According to the present invention, the optimum air distribution for each seat is obtained based on the temperature of each seat and the seating condition of the occupant, and various air distribution dampers are controlled based on the optimum air distribution. In addition, it is possible to heat and cool only the necessary parts in the required amount, improve the cooling and heating efficiency by eliminating wasteful energy consumption, improve fuel efficiency, and avoid the temperature distribution between seats due to uneven distribution of solar radiation. Uniformity can be eliminated.

[Brief description of drawings]

FIG. 1 is a schematic side view of a vehicle showing a vehicle air conditioner of the present invention.

FIG. 2 is a schematic plan view of FIG.

FIG. 3 is a flowchart showing a control flow of the entire air conditioner.

FIG. 4 is a flowchart showing a procedure for setting a deviation between a set temperature and a measured temperature.

FIG. 5 is a flowchart showing a procedure for setting a suction port.

FIG. 6 is a flowchart showing a procedure for setting an outlet and controlling a rear blower.

FIG. 7 is a flowchart showing a procedure for setting an upper limit value and a lower limit value of the air thermostat.

FIG. 8 is a diagram showing a relationship between an outside temperature and an upper limit value and a lower limit value of an air thermometer.

FIG. 9 is a flowchart showing a control procedure of a refrigerant flow path.

FIG. 10 is a flowchart showing a control procedure for turning the compressor on and off.

FIG. 11 is a flowchart showing a procedure for setting an A / M damper opening degree and an air volume.

FIG. 12 is a flowchart showing a control procedure of the air distribution damper.

FIG. 13 is a diagram showing a relationship between deviation values ΔE ^F and ΔE ^R and air volume distribution.

FIG. 14 is a diagram showing a relationship between a deviation value ΔE and air volume distribution.

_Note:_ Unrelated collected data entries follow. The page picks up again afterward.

import Summits.QuantumFields.GaugeBoot.TwistedSlabFourLink
import HarnessLib

/-!
# Strong-coupling pair terms on a periodic lattice (gauge-boot, L3 supplement: reduced-half in-plane mirrors, 1/7)

HONEST FRAMING (cell `pub-gaugeboot`, page 1 of every file): the venture produces certified bounds
on lattice expectations at stated coupling, gauge group, dimension and torus size; NOT a mass gap,
NOT a continuum limit, NOT a string tension; NOT Yang–Mills-summit-bearing (barriers
`FixedCouplingUltralocality`, `PerturbativeInvisibility`). This module is bookkeeping for a small
structural NEGATIVE result (the REDUCED-half in-plane mirrors of the square tilted boxes are not of
positive type in `d ≥ 3` at small coupling); it discharges nothing by itself.

## Content (any finite periodic lattice `(A, e)` of `TiltedLatticeGauge.lean`, compact `G`, continuous `ρ`)

The periodic-lattice version of the torus bookkeeping `DiagonalRPTorusTubeTerms.lean` (which is
written for the cubic torus `GaugeConfig d L` only):

* `gfac ρ e β q U = e^{β Re tr ρ(U_q)} - 1` (the plaquette factor of the strong-coupling / cluster
  expansion `∏_q e^{β Re tr ρ(U_q)} = ∑_{Q} ∏_{q ∈ Q} g_q`, `prod_exp_eq_sum_prod_gfac`), with
  `|g_q| ≤ 2βN` and `|g_q - β Re tr ρ(U_q)| ≤ (βN)²` for `0 ≤ β`, `βN ≤ 1`;
* the PAIR TERM `pairT ρ e β Q u v = ∫ Re tr ρ(U_u) Re tr ρ(U_v) ∏_{q ∈ Q} g_q ∏ dU` of two
  plaquettes `u, v` (product Haar measure), `pairT_comm`, the crude bound
  **`abs_pairT_le`** `|T_Q(u,v)| ≤ N² (2βN)^{|Q|}`;
* **`integral_diff_mul_diff_restW_eq_sum`** — for four plaquettes `a, b, c, c'` and a finite set
  `R` of "rest" plaquettes,
  `∫ (W_a - W_b)(W_c - W_c') ∏_{q ∈ R} e^{β W_q} ∏ dU
     = ∑_{Q ⊆ R} (T_Q(a,c) - T_Q(a,c') - T_Q(b,c) + T_Q(b,c'))`
  (`W_p = Re tr ρ(U_p)`); this is the shape of the "trick form" of a plaquette-difference witness
  once the half-action trick has cancelled every Boltzmann factor outside `R`;
* the tail bound **`abs_sum_pairT_filter_lt_card_le`**
  `|∑_{Q ⊆ R, n < |Q|} T_Q(u,v)| ≤ 2^{|R|} N² (2βN)^{n+1}` (`2βN ≤ 1`).

Elementary strong-coupling bookkeeping (cf. M. Creutz, *Quarks, gluons and lattices* (1983) §10;
I. Montvay, G. Münster, *Quantum Fields on a Lattice* (1994) §3.4); no definition of record, no
named fact. The lonely-link reduction and the centre-twist vanishing follow in
`PeriodicPairPeel.lean`.
-/

noncomputable section

open MeasureTheory Finset
open Literature.MathematicalPhysics.QuantumFieldTheory (haarProbability)
open Literature.RepresentationTheory.CompactGroups

namespace Summit.QuantumFields.GaugeBoot

namespace TiltedRP

namespace PairExp

variable {A : Type*} [AddCommGroup A] [Fintype A] {d N : ℕ} {G : Type*} [Group G]
  [TopologicalSpace G] [IsTopologicalGroup G] [CompactSpace G] [MeasurableSpace G] [BorelSpace G]
  [SecondCountableTopology G] (ρ : G →* Matrix (Fin N) (Fin N) ℂ) (e : Fin d → A) (β : ℝ)

/-! ## Plaquette factors and pair terms -/

/-- The plaquette factor `g_q(U) = e^{β Re tr ρ(U_q)} - 1` of the strong-coupling expansion on the
periodic lattice `(A, e)`. [folklore] -/
def gfac (q : Plaq A d) (U : Config A d G) : ℝ :=
  Real.exp (β * plaqObs ρ e q U) - 1

/-- THE PAIR TERM `T_Q(u,v) = ∫ Re tr ρ(U_u) Re tr ρ(U_v) ∏_{q ∈ Q} g_q ∏ dU` of two plaquettes
`u, v` against the product Haar measure. [folklore] -/
def pairT (Q : Finset (Plaq A d)) (u v : Plaq A d) : ℝ :=
  ∫ U, plaqObs ρ e u U * plaqObs ρ e v U * ∏ q ∈ Q, gfac ρ e β q U ∂(productHaar A d G)

/-- The rest weight `∏_{q ∈ R} e^{β Re tr ρ(U_q)}`. [folklore] -/
def restW (R : Finset (Plaq A d)) (U : Config A d G) : ℝ :=
  ∏ q ∈ R, Real.exp (β * plaqObs ρ e q U)

omit [Fintype A] [MeasurableSpace G] [BorelSpace G] [SecondCountableTopology G] in
/-- `|g_q| ≤ 2βN` for `0 ≤ β`, `βN ≤ 1`. [folklore] -/
theorem abs_gfac_le (hρ : Continuous ρ) (hβ : 0 ≤ β) (hβN : β * N ≤ 1) (q : Plaq A d)
    (U : Config A d G) : |gfac ρ e β q U| ≤ 2 * β * N := by
  have hx : |β * plaqObs ρ e q U| ≤ β * N := by
    rw [abs_mul, abs_of_nonneg hβ]
    exact mul_le_mul_of_nonneg_left (abs_plaqObs_le ρ hρ e q U) hβ
  unfold gfac
  calc |Real.exp (β * plaqObs ρ e q U) - 1| ≤ 2 * |β * plaqObs ρ e q U| :=
        Real.abs_exp_sub_one_le (hx.trans hβN)
    _ ≤ 2 * (β * N) := by linarith
    _ = 2 * β * N := by ring

omit [Fintype A] [MeasurableSpace G] [BorelSpace G] [SecondCountableTopology G] in
/-- `|g_q - β Re tr ρ(U_q)| ≤ (βN)²` for `0 ≤ β`, `βN ≤ 1`. [folklore] -/
theorem abs_gfac_sub_le (hρ : Continuous ρ) (hβ : 0 ≤ β) (hβN : β * N ≤ 1) (q : Plaq A d)
    (U : Config A d G) : |gfac ρ e β q U - β * plaqObs ρ e q U| ≤ (β * N) ^ 2 := by
  have hx : |β * plaqObs ρ e q U| ≤ β * N := by
    rw [abs_mul, abs_of_nonneg hβ]
    exact mul_le_mul_of_nonneg_left (abs_plaqObs_le ρ hρ e q U) hβ
  have hx1 : |β * plaqObs ρ e q U| ≤ 1 := hx.trans hβN
  unfold gfac
  calc |Real.exp (β * plaqObs ρ e q U) - 1 - β * plaqObs ρ e q U|
      ≤ (β * plaqObs ρ e q U) ^ 2 := Real.abs_exp_sub_one_sub_id_le hx1
    _ = |β * plaqObs ρ e q U| ^ 2 := (sq_abs _).symm
    _ ≤ (β * N) ^ 2 := pow_le_pow_left₀ (abs_nonneg _) hx 2

omit [Fintype A] [CompactSpace G] [MeasurableSpace G] [BorelSpace G] [SecondCountableTopology G] in
/-- The plaquette factor is continuous. [folklore] -/
theorem continuous_gfac (hρ : Continuous ρ) (q : Plaq A d) :
    Continuous (gfac ρ e β q : Config A d G → ℝ) := by
  unfold gfac
  exact (Real.continuous_exp.comp (continuous_const.mul (continuous_plaqObs ρ hρ e q))).sub
    continuous_const

omit [Fintype A] [CompactSpace G] [MeasurableSpace G] [BorelSpace G] [SecondCountableTopology G] in
/-- The rest weight is continuous. [folklore] -/
theorem continuous_restW (hρ : Continuous ρ) (R : Finset (Plaq A d)) :
    Continuous (restW ρ e β R : Config A d G → ℝ) := by
  unfold restW
  exact continuous_finsetProd _ fun q _ =>
    Real.continuous_exp.comp (continuous_const.mul (continuous_plaqObs ρ hρ e q))

omit [Fintype A] [CompactSpace G] [MeasurableSpace G] [BorelSpace G] [SecondCountableTopology G] in
/-- The pair integrand is continuous. [folklore] -/
theorem continuous_pairIntegrand (hρ : Continuous ρ) (Q : Finset (Plaq A d)) (u v : Plaq A d) :
    Continuous fun U : Config A d G =>
      plaqObs ρ e u U * plaqObs ρ e v U * ∏ q ∈ Q, gfac ρ e β q U :=
  ((continuous_plaqObs ρ hρ e u).mul (continuous_plaqObs ρ hρ e v)).mul
    (continuous_finsetProd _ fun q _ => continuous_gfac ρ e β hρ q)

omit [SecondCountableTopology G] in
/-- **Crude bound**: `|T_Q(u,v)| ≤ N² (2βN)^{|Q|}` for `0 ≤ β`, `βN ≤ 1`. [folklore] -/
theorem abs_pairT_le (hρ : Continuous ρ) (hβ : 0 ≤ β) (hβN : β * N ≤ 1)
    (Q : Finset (Plaq A d)) (u v : Plaq A d) :
    |pairT ρ e β Q u v| ≤ N ^ 2 * (2 * β * N) ^ Q.card := by
  haveI := isProbabilityMeasure_productHaar (A := A) (d := d) (G := G)
  unfold pairT
  have hbd : ∀ U : Config A d G, ‖plaqObs ρ e u U * plaqObs ρ e v U *
      ∏ q ∈ Q, gfac ρ e β q U‖ ≤ N ^ 2 * (2 * β * N) ^ Q.card := fun U => by
    rw [Real.norm_eq_abs, abs_mul, abs_mul, abs_prod]
    have hP := abs_plaqObs_le ρ hρ e u U
    have hQ := abs_plaqObs_le ρ hρ e v U
    have hprod : ∏ q ∈ Q, |gfac ρ e β q U| ≤ (2 * β * N) ^ Q.card := by
      rw [← prod_const]
      exact prod_le_prod (fun q _ => abs_nonneg _) fun q _ => abs_gfac_le ρ e β hρ hβ hβN q U
    calc |plaqObs ρ e u U| * |plaqObs ρ e v U| * ∏ q ∈ Q, |gfac ρ e β q U|
        ≤ N * N * (2 * β * N) ^ Q.card :=
          mul_le_mul (mul_le_mul hP hQ (abs_nonneg _) (Nat.cast_nonneg _)) hprod
            (prod_nonneg fun q _ => abs_nonneg _) (by positivity)
      _ = N ^ 2 * (2 * β * N) ^ Q.card := by ring
  have h := norm_integral_le_of_norm_le_const (μ := productHaar A d G) (ae_of_all _ hbd)
  rwa [probReal_univ, mul_one, Real.norm_eq_abs] at h

omit [SecondCountableTopology G] in
/-- `T_Q(u,v) = T_Q(v,u)`. [folklore] -/
theorem pairT_comm (Q : Finset (Plaq A d)) (u v : Plaq A d) :
    pairT ρ e β Q u v = pairT ρ e β Q v u := by
  unfold pairT
  exact integral_congr_ae (ae_of_all _ fun U => by ring)

/-! ## The cluster expansion of the rest weight and of a difference form -/

omit [Fintype A] [TopologicalSpace G] [IsTopologicalGroup G] [CompactSpace G] [MeasurableSpace G]
  [BorelSpace G] in
/-- `∏_{q ∈ R} e^{β Re tr ρ(U_q)} = ∑_{Q ⊆ R} ∏_{q ∈ Q} g_q`. [folklore] -/
theorem restW_eq_sum_prod_gfac (R : Finset (Plaq A d)) (U : Config A d G) :
    restW ρ e β R U = ∑ Q ∈ R.powerset, ∏ q ∈ Q, gfac ρ e β q U := by
  classical
  unfold restW
  have h1 : (fun q => Real.exp (β * plaqObs ρ e q U)) = fun q => gfac ρ e β q U + 1 := by
    funext q; unfold gfac; ring
  rw [h1, prod_add]
  simp

/-- **The difference form is a finite sum of pair terms**: for plaquettes `a, b, c, c'` and a
finite set `R` of rest plaquettes,
`∫ (W_a - W_b)(W_c - W_c') ∏_{q ∈ R} e^{β W_q} ∏ dU = ∑_{Q ⊆ R} (T_Q(a,c) - T_Q(a,c') - T_Q(b,c) + T_Q(b,c'))`.
[folklore] -/
theorem integral_diff_mul_diff_restW_eq_sum (hρ : Continuous ρ) (R : Finset (Plaq A d))
    (a b c c' : Plaq A d) :
    ∫ U, (plaqObs ρ e a U - plaqObs ρ e b U) * (plaqObs ρ e c U - plaqObs ρ e c' U) *
        restW ρ e β R U ∂(productHaar A d G) =
      ∑ Q ∈ R.powerset, (pairT ρ e β Q a c - pairT ρ e β Q a c' -
        pairT ρ e β Q b c + pairT ρ e β Q b c') := by
  set π : Measure (Config A d G) := productHaar A d G with hπ
  have hI : ∀ (Q : Finset (Plaq A d)) (x y : Plaq A d), Integrable
      (fun U : Config A d G => plaqObs ρ e x U * plaqObs ρ e y U * ∏ q ∈ Q, gfac ρ e β q U) π :=
    fun Q x y => TwistedSlab.integrable_config_of_continuous (continuous_pairIntegrand ρ e β hρ Q x y)
  have hterm : ∀ Q : Finset (Plaq A d),
      ∫ U, (plaqObs ρ e a U - plaqObs ρ e b U) * (plaqObs ρ e c U - plaqObs ρ e c' U) *
          ∏ q ∈ Q, gfac ρ e β q U ∂π =
      pairT ρ e β Q a c - pairT ρ e β Q a c' - pairT ρ e β Q b c + pairT ρ e β Q b c' := by
    intro Q
    have hAC := hI Q a c
    have hAC' := hI Q a c'
    have hBC := hI Q b c
    have hBC' := hI Q b c'
    have h12 : Integrable (fun U : Config A d G =>
        plaqObs ρ e a U * plaqObs ρ e c U * ∏ q ∈ Q, gfac ρ e β q U -
          plaqObs ρ e a U * plaqObs ρ e c' U * ∏ q ∈ Q, gfac ρ e β q U) π := hAC.sub hAC'
    have h123 : Integrable (fun U : Config A d G =>
        plaqObs ρ e a U * plaqObs ρ e c U * ∏ q ∈ Q, gfac ρ e β q U -
          plaqObs ρ e a U * plaqObs ρ e c' U * ∏ q ∈ Q, gfac ρ e β q U -
          plaqObs ρ e b U * plaqObs ρ e c U * ∏ q ∈ Q, gfac ρ e β q U) π := h12.sub hBC
    unfold pairT
    rw [← hπ, ← integral_sub hAC hAC', ← integral_sub h12 hBC, ← integral_add h123 hBC']
    exact integral_congr_ae (ae_of_all _ fun U => by ring)
  have hIt : ∀ Q : Finset (Plaq A d), Integrable
      (fun U : Config A d G => (plaqObs ρ e a U - plaqObs ρ e b U) *
        (plaqObs ρ e c U - plaqObs ρ e c' U) * ∏ q ∈ Q, gfac ρ e β q U) π := fun Q =>
    TwistedSlab.integrable_config_of_continuous ((((continuous_plaqObs ρ hρ e a).sub
      (continuous_plaqObs ρ hρ e b)).mul ((continuous_plaqObs ρ hρ e c).sub
      (continuous_plaqObs ρ hρ e c'))).mul
      (continuous_finsetProd _ fun q _ => continuous_gfac ρ e β hρ q))
  simp_rw [restW_eq_sum_prod_gfac, mul_sum]
  rw [integral_finsetSum _ fun Q _ => hIt Q]
  exact sum_congr rfl fun Q _ => hterm Q

/-! ## Tail bounds -/

omit [SecondCountableTopology G] in
/-- **Tail bound**: `|∑_{Q ⊆ R, n < |Q|} T_Q(u,v)| ≤ 2^{|R|} N² (2βN)^{n+1}` for `0 ≤ β`,
`2βN ≤ 1`. [folklore] -/
theorem abs_sum_pairT_filter_lt_card_le (hρ : Continuous ρ) (hβ : 0 ≤ β) (hγ : 2 * β * N ≤ 1)
    (R : Finset (Plaq A d)) (u v : Plaq A d) (n : ℕ) :
    |∑ Q ∈ R.powerset.filter (fun Q => n < Q.card), pairT ρ e β Q u v| ≤
      2 ^ R.card * (N ^ 2 * (2 * β * N) ^ (n + 1)) := by
  have hN : (0 : ℝ) ≤ N := Nat.cast_nonneg _
  have hβN : β * N ≤ 1 := by nlinarith
  have hγ0 : 0 ≤ 2 * β * N := by positivity
  have hterm : ∀ Q ∈ R.powerset.filter (fun Q => n < Q.card),
      |pairT ρ e β Q u v| ≤ N ^ 2 * (2 * β * N) ^ (n + 1) := by
    intro Q hQ
    have hn : n + 1 ≤ Q.card := (mem_filter.1 hQ).2
    refine (abs_pairT_le ρ e β hρ hβ hβN Q u v).trans ?_
    exact mul_le_mul_of_nonneg_left (pow_le_pow_of_le_one hγ0 hγ hn) (by positivity)
  calc |∑ Q ∈ R.powerset.filter (fun Q => n < Q.card), pairT ρ e β Q u v|
      ≤ ∑ Q ∈ R.powerset.filter (fun Q => n < Q.card), |pairT ρ e β Q u v| :=
        abs_sum_le_sum_abs _ _
    _ ≤ ∑ _Q ∈ R.powerset.filter (fun Q => n < Q.card), N ^ 2 * (2 * β * N) ^ (n + 1) :=
        sum_le_sum hterm
    _ = ((R.powerset.filter (fun Q => n < Q.card)).card : ℝ) * (N ^ 2 * (2 * β * N) ^ (n + 1)) := by
        rw [sum_const, nsmul_eq_mul]
    _ ≤ 2 ^ R.card * (N ^ 2 * (2 * β * N) ^ (n + 1)) := by
        refine mul_le_mul_of_nonneg_right ?_ (by positivity)
        have h1 : ((R.powerset.filter (fun Q => n < Q.card)).card : ℝ) ≤ (R.powerset.card : ℝ) := by
          exact_mod_cast card_filter_le _ _
        rw [card_powerset] at h1
        exact_mod_cast h1

omit [SecondCountableTopology G] in
/-- **Splitting the expansion at order `n`**: the full sum over `Q ⊆ R` is the sum over `|Q| ≤ n`
plus a tail bounded by `2^{|R|} N² (2βN)^{n+1}`. [folklore] -/
theorem abs_sum_pairT_sub_sum_filter_le (hρ : Continuous ρ) (hβ : 0 ≤ β) (hγ : 2 * β * N ≤ 1)
    (R : Finset (Plaq A d)) (u v : Plaq A d) (n : ℕ) :
    |∑ Q ∈ R.powerset, pairT ρ e β Q u v -
        ∑ Q ∈ R.powerset.filter (fun Q => Q.card ≤ n), pairT ρ e β Q u v| ≤
      2 ^ R.card * (N ^ 2 * (2 * β * N) ^ (n + 1)) := by
  have hsplit := (sum_filter_add_sum_filter_not R.powerset (fun Q => Q.card ≤ n)
    (fun Q => pairT ρ e β Q u v))
  have hnot : R.powerset.filter (fun Q => ¬ Q.card ≤ n) =
      R.powerset.filter (fun Q => n < Q.card) :=
    filter_congr fun Q _ => by simp only [not_le]
  rw [← hsplit, add_sub_cancel_left, hnot]
  exact abs_sum_pairT_filter_lt_card_le ρ e β hρ hβ hγ R u v n

end PairExp

end TiltedRP

end Summit.QuantumFields.GaugeBoot

end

FIG. 15 is a schematic side view showing an example of a conventional vehicle air conditioner.

[Explanation of symbols]

 1 Outside air intake 2 Inside / outside air switching damper 3 Main duct 4, 4'Blower 5, 5 'Evaporator 6 Air mix damper (A / M damper) 7 Heater 8 Face duct 8a, 10c Driver side air outlet 8b, 10d Passenger seat side outlet 8c Central outlet 9 Defroster duct 10 Foot duct 10a Front seat duct 10b Rear seat duct 10e, 31a Rear right seat side outlet 10f, 31b Rear left seat side outlet 11 and 12 Switching damper 13 Outside air temperature measurement sensor 14 Solar radiation amount measurement sensor 16 Control device 16a Main control device 16b Individual control device 20 Vehicle 21 Vehicle compartment 21a Roof 21b Rear window 22a-22d Seat 23a-23d Seat pressure sensor 24a-24d Temperature sensor 25 Face Left / right air distribution damper 26 Front / rear air distribution damper 27 Left for front seat foot Air distribution damper 28 rear seat foot right and left air distribution damper 29 Air means 30 rear cooling means lateral air distribution for the rear seat duct 32 after the seat 31 damper 33 compressor 34 the refrigerant flow control valves 35, 35 'Easamo 36 temperature setting device

Claims (1)

[Claims] 1. A temperature sensor and a face and a foot duct outlet for supplying air from the cooling and heating means to each seat are provided in a portion corresponding to a plurality of seats in the vehicle, and each seat is provided with: A seat pressure sensor for detecting the presence or absence of an occupant is provided, and a ventilation device provided in each duct is controlled by a control device, and the control device is set by a temperature setting device provided in the vehicle. The air distribution damper is controlled to suit the optimum air distribution for each seat, which is determined based on the deviation between the temperature and the temperature measured by each temperature sensor and the seating condition of the occupant detected by the seat pressure sensor. An air conditioner for a vehicle, which is provided with a control function for controlling.